Recovery of 3D Structure

The goal of object perception is to treat different 2D views of a 3D object similarly. One intuitive way to do this is to recover the 3D structure of the object from the 2D image. If the visual system can construct an accurate 3D model of the to-be-recognized object, the problem of object constancy is automatically solved, because such a model would constitute a viewpoint-invariant representation—the same model would be constructed for a given object regardless of viewing conditions, so that all retinal images would result in an identical representation.

David Marr, whose theoretical work has driven much of the research in object perception, felt that the derivation of a precise, viewpoint-invariant 3D model is a fundamental step in the achievement of object constancy, and most vision scientists have agreed with this ideal. But for most objects, it is not feasible for the visual system to construct a complete 3D model from any one view of the object. For example, the structure of the back of a house is unknowable when the house is viewed from the front. Similarly, it is impossible to know whether or not the SOGI has a fourth "arm" from the view in Fig. 1A (Fig. 1I indicates that the fourth arm does in fact exist).

A more realistic goal is to represent the 3D structure of the portion of the object that can be seen from a given viewpoint. In such a system, small shifts in viewpoint (such as that from Figs. 1A to 1H) would be likely to lead to the same structural description and thus would cause no trouble for the visual system. Large viewpoint shifts may result in a completely different structural description, and when these shifts occur, object constancy is expected to be violated (i.e., object perception should be error-prone and/or slow under such conditions).

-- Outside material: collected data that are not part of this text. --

import Literature.Barriers.CriticalPhenomena.PlaquetteWalkHoleRootOneRouteSigns
import Literature.Barriers.CriticalPhenomena.PlaquetteWalkHoleRootCutLawOver
import HarnessLib

/-!
# Barrier catalogue (SAWScalingLimit): CUTS ⇒ SIGNS AND FORCED ZEROS of the vertex observable at the far cell of a hole root

Leaf of `PlaquetteWalkHoleRootOneRouteSigns` (one route unwound ⇒ the sign of `Im VF(θ)`; both unwound ⇒ `VF(θ) = 0`) and
`PlaquetteWalkHoleRootCutLawOver` (the one-live-edge criterion for under-walks — cuts from the lower corner `(w.1, w.2)` of the root
edge, `ΩG.WE_eq_excursionWinding_of_under_cut` of its parent — and for over-walks — cuts from the upper corner `(w.1, w.2 + 1)`,
`ΩG.WE_eq_excursionWinding_of_over_cut`). Composing them gives the programme's top-level schema, for a face list `Dl` with the hole
absent and the far cell present:

§1 ★★★★★ `im_vertexFunctional_printed_nonneg_of_under_cut` — a lattice cut from the LOWER corner of the root edge to beyond the domain
with no two live edges ⇒ `Im VF(θ) ≥ 0` on `[π/3, 2π/3]`; ★★★★★ `im_vertexFunctional_printed_nonpos_of_over_cut` — from the UPPER
corner ⇒ `Im VF(θ) ≤ 0`.
§2 ★★★★★ `vertexFunctional_printed_eq_zero_of_under_cut_over_cut` — THE FORCED ZERO: one such cut from each corner ⇒ `VF(θ) = 0` for
every `θ ∈ [π/3, 2π/3]` (the Glazman–Manolescu vertex relation holds identically at that root although the domain has a hole).

Not in print; venture lane «pcv-sawmu», seat b-step0 gen 29 (FINDING-YB-KILL-FORCED-ZEROS §28).

References: A. Glazman, I. Manolescu, arXiv:1708.00395v3, §1 (eq. (1), Fig. 2), §2.1, §4.2, Lemma 2.1 [GlazmanManolescu2019];
A. Glazman, Electron. Commun. Probab. 20 (2015) no. 86, Lemma 3.1, proof pp. 6–7 [Glazman2015WeightedSAW]; R. Courant, H. Robbins,
*What is Mathematics?* (1941/1958), Ch. V Appendix §2 (the even–odd rule) [CourantRobbins1958].
-/

noncomputable section

open Set Function Complex
open Literature.Topology.PlaneTopology

namespace Literature.Barriers.CriticalPhenomena.PlaquetteWalk

open Literature.Probability.RandomPlanarGeometry.SAW.YangBaxter
open Real Complex

open private rev_firstSide rev_isB2a from Literature.Probability.RandomPlanarGeometry.YangBaxterSAWGeneralDomain

variable {Dl : List Face} {w : Face}

/-! ## §1 One cut ⇒ the sign of `Im VF` -/

/-- ★★★★★ **A CUT FROM THE LOWER CORNER WITH NO TWO LIVE EDGES ⇒ `Im VF(θ) ≥ 0`.** Face list `Dl`, hole absent, far cell present; a
lattice cut `q 0 = (w.1, w.2), …, q K` ending beyond `dom Dl` (in one of the four axis directions), edges neither the hole's `W` side nor
the root edge, no two of them live. Then `Im VF(θ) ≥ 0` for `θ ∈ [π/3, 2π/3]` (the under route carries no wound walk).
[cite: GlazmanManolescu2019, §1 eq. (1), Lemma 2.1 (statement, "in the form given in [Gl]")]
[cite: Glazman2015WeightedSAW, Lemma 3.1 (proof, pp. 6–7)] [cite: CourantRobbins1958, Ch. V Appendix §2 (the even–odd rule)] -/
theorem im_vertexFunctional_printed_nonneg_of_under_cut {θ : ℝ} (hθ : θ ∈ Set.Icc (π / 3) (2 * π / 3))
    (hf : farW w ∈ Dl) (hh : holeFaceW w ∉ dom Dl) {q : ℕ → ℤ × ℤ} {c : ℕ → Face} {s : ℕ → Side} {K : ℕ}
    (hq0 : q 0 = w)
    (hseg : ∀ k, k < K → segment ℝ (toC (cornerPt (q k))) (toC (cornerPt (q (k + 1)))) = sideSeg (c k) (s k))
    (h1 : ∀ k, k < K → (c k).side (s k) ≠ (holeFaceW w).side .W) (h2 : ∀ k, k < K → (c k).side (s k) ≠ w.side .W)
    (hexit : (∀ f : Face, f ∈ dom Dl → f.1 < (q K).1) ∨ (∀ f : Face, f ∈ dom Dl → (q K).1 ≤ f.1) ∨
      (∀ f : Face, f ∈ dom Dl → (q K).2 ≤ f.2) ∨ (∀ f : Face, f ∈ dom Dl → f.2 < (q K).2))
    (hdead : ∀ k k', k < k' → k' < K →
      (((c k).side (s k)).faces.1 ∉ dom Dl ∨ ((c k).side (s k)).faces.2 ∉ dom Dl) ∨
        (((c k').side (s k')).faces.1 ∉ dom Dl ∨ ((c k').side (s k')).faces.2 ∉ dom Dl)) :
    0 ≤ (vertexFunctional (printedWeights θ) tFiveEighths (ybCoeff θ) Dl (w.side .W) (farW w)).im :=
  have hr := rootedFace_farW (show farW w ∈ dom Dl from hf) hh
  im_vertexFunctional_printed_nonneg_of_under_unwound hθ hf hh hr fun ω h hS =>
    ΩG.WE_eq_excursionWinding_of_under_cut hh hq0 hseg h1 h2 hexit hdead ω hr h hS θ

/-- ★★★★★ **A CUT FROM THE UPPER CORNER WITH NO TWO LIVE EDGES ⇒ `Im VF(θ) ≤ 0`** (cut `q 0 = (w.1, w.2 + 1), …, q K`; the over route
carries no wound walk). [cite: GlazmanManolescu2019, §1 eq. (1), §4.2 (lattice symmetries), Lemma 2.1]
[cite: Glazman2015WeightedSAW, Lemma 3.1 (proof, pp. 6–7)] [cite: CourantRobbins1958, Ch. V Appendix §2 (the even–odd rule)] -/
theorem im_vertexFunctional_printed_nonpos_of_over_cut {θ : ℝ} (hθ : θ ∈ Set.Icc (π / 3) (2 * π / 3))
    (hf : farW w ∈ Dl) (hh : holeFaceW w ∉ dom Dl) {q : ℕ → ℤ × ℤ} {c : ℕ → Face} {s : ℕ → Side} {K : ℕ}
    (hq0 : q 0 = (w.1, w.2 + 1))
    (hseg : ∀ k, k < K → segment ℝ (toC (cornerPt (q k))) (toC (cornerPt (q (k + 1)))) = sideSeg (c k) (s k))
    (h1 : ∀ k, k < K → (c k).side (s k) ≠ (holeFaceW w).side .W) (h2 : ∀ k, k < K → (c k).side (s k) ≠ w.side .W)
    (hexit : (∀ f : Face, f ∈ dom Dl → f.1 < (q K).1) ∨ (∀ f : Face, f ∈ dom Dl → (q K).1 ≤ f.1) ∨
      (∀ f : Face, f ∈ dom Dl → (q K).2 ≤ f.2) ∨ (∀ f : Face, f ∈ dom Dl → f.2 < (q K).2))
    (hdead : ∀ k k', k < k' → k' < K →
      (((c k).side (s k)).faces.1 ∉ dom Dl ∨ ((c k).side (s k)).faces.2 ∉ dom Dl) ∨
        (((c k').side (s k')).faces.1 ∉ dom Dl ∨ ((c k').side (s k')).faces.2 ∉ dom Dl)) :
    (vertexFunctional (printedWeights θ) tFiveEighths (ybCoeff θ) Dl (w.side .W) (farW w)).im ≤ 0 :=
  have hr := rootedFace_farW (show farW w ∈ dom Dl from hf) hh
  im_vertexFunctional_printed_nonpos_of_over_unwound hθ hf hh hr fun ω h hN =>
    ΩG.WE_eq_excursionWinding_of_over_cut hh hq0 hseg h1 h2 hexit hdead ω hr h hN θ

/-! ## §2 Two cuts ⇒ a forced zero -/

/-- ★★★★★ **THE FORCED ZERO.** Face list `Dl`, hole absent, far cell present; a cut from the LOWER corner of the root edge and a cut from
the UPPER corner, each ending beyond the domain, with admissible edges and no two live edges. Then the vertex observable at the far
cell VANISHES at every `θ ∈ [π/3, 2π/3]`: neither route carries a wound walk, so both wound masses are zero.
[cite: GlazmanManolescu2019, §1 eq. (1) (the vertex relation), Lemma 2.1, §4.2 (lattice symmetries)]
[cite: Glazman2015WeightedSAW, Lemma 3.1 (proof, pp. 6–7)] [cite: CourantRobbins1958, Ch. V Appendix §2 (the even–odd rule)] -/
theorem vertexFunctional_printed_eq_zero_of_under_cut_over_cut {θ : ℝ} (hθ : θ ∈ Set.Icc (π / 3) (2 * π / 3))
    (hf : farW w ∈ Dl) (hh : holeFaceW w ∉ dom Dl)
    {q : ℕ → ℤ × ℤ} {c : ℕ → Face} {s : ℕ → Side} {K : ℕ} (hq0 : q 0 = w)
    (hseg : ∀ k, k < K → segment ℝ (toC (cornerPt (q k))) (toC (cornerPt (q (k + 1)))) = sideSeg (c k) (s k))
    (h1 : ∀ k, k < K → (c k).side (s k) ≠ (holeFaceW w).side .W) (h2 : ∀ k, k < K → (c k).side (s k) ≠ w.side .W)
    (hexit : (∀ f : Face, f ∈ dom Dl → f.1 < (q K).1) ∨ (∀ f : Face, f ∈ dom Dl → (q K).1 ≤ f.1) ∨
      (∀ f : Face, f ∈ dom Dl → (q K).2 ≤ f.2) ∨ (∀ f : Face, f ∈ dom Dl → f.2 < (q K).2))
    (hdead : ∀ k k', k < k' → k' < K →
      (((c k).side (s k)).faces.1 ∉ dom Dl ∨ ((c k).side (s k)).faces.2 ∉ dom Dl) ∨
        (((c k').side (s k')).faces.1 ∉ dom Dl ∨ ((c k').side (s k')).faces.2 ∉ dom Dl))
    {q' : ℕ → ℤ × ℤ} {c' : ℕ → Face} {s' : ℕ → Side} {K' : ℕ} (hq0' : q' 0 = (w.1, w.2 + 1))
    (hseg' : ∀ k, k < K' → segment ℝ (toC (cornerPt (q' k))) (toC (cornerPt (q' (k + 1)))) = sideSeg (c' k) (s' k))
    (h1' : ∀ k, k < K' → (c' k).side (s' k) ≠ (holeFaceW w).side .W) (h2' : ∀ k, k < K' → (c' k).side (s' k) ≠ w.side .W)
    (hexit' : (∀ f : Face, f ∈ dom Dl → f.1 < (q' K').1) ∨ (∀ f : Face, f ∈ dom Dl → (q' K').1 ≤ f.1) ∨
      (∀ f : Face, f ∈ dom Dl → (q' K').2 ≤ f.2) ∨ (∀ f : Face, f ∈ dom Dl → f.2 < (q' K').2))
    (hdead' : ∀ k k', k < k' → k' < K' →
      (((c' k).side (s' k)).faces.1 ∉ dom Dl ∨ ((c' k).side (s' k)).faces.2 ∉ dom Dl) ∨
        (((c' k').side (s' k')).faces.1 ∉ dom Dl ∨ ((c' k').side (s' k')).faces.2 ∉ dom Dl)) :
    vertexFunctional (printedWeights θ) tFiveEighths (ybCoeff θ) Dl (w.side .W) (farW w) = 0 := by
  refine vertexFunctional_printed_eq_zero_of_both_unwound hθ hf hh fun hr ω h => ?_
  by_contra hW
  -- a wound walk at the far cell entered it over or under the hole (never from the west)
  have hNS : ω.2.firstSideG = .N ∨ ω.2.firstSideG = .S := by
    rcases ω.AJ_ne_zero_or_rev_of_wound hr h θ hW with hA | hA
    · exact ΩG.firstSide_eq_N_or_S_of_wound hh ω hr h hA
    · have h' := ω.rev_isB2a hr h
      have := ΩG.firstSide_eq_N_or_S_of_wound hh (ω.rev hr) hr h' hA
      rwa [ω.rev_firstSide hr h] at this
  rcases hNS with hN | hS
  · exact hW (ΩG.WE_eq_excursionWinding_of_over_cut hh hq0' hseg' h1' h2' hexit' hdead' ω hr h hN θ)
  · exact hW (ΩG.WE_eq_excursionWinding_of_under_cut hh hq0 hseg h1 h2 hexit hdead ω hr h hS θ)

end Literature.Barriers.CriticalPhenomena.PlaquetteWalk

Despite the elegance of the structure-recovery approach, it is important to understand that limited object constancy is theoretically attainable without referring to a 3D structural description. A representation of the 2D image of an object—such a representation is referred to as view-based—can serve as the basis for object perception as long as perceived views can be accurately matched to encoded views. The latter part of this statement is crucial: the success of view-based models depends on the ability to specify processes that select the proper encoded representation when presented with a novel view of an object. Thus, whereas the focus of structural description theorists has been on how to construct an informationally rich representation of an object, the focus of view-based theorists has been on specifying computational procedures that achieve object constancy using less sophisticated representations but more complex matching processes.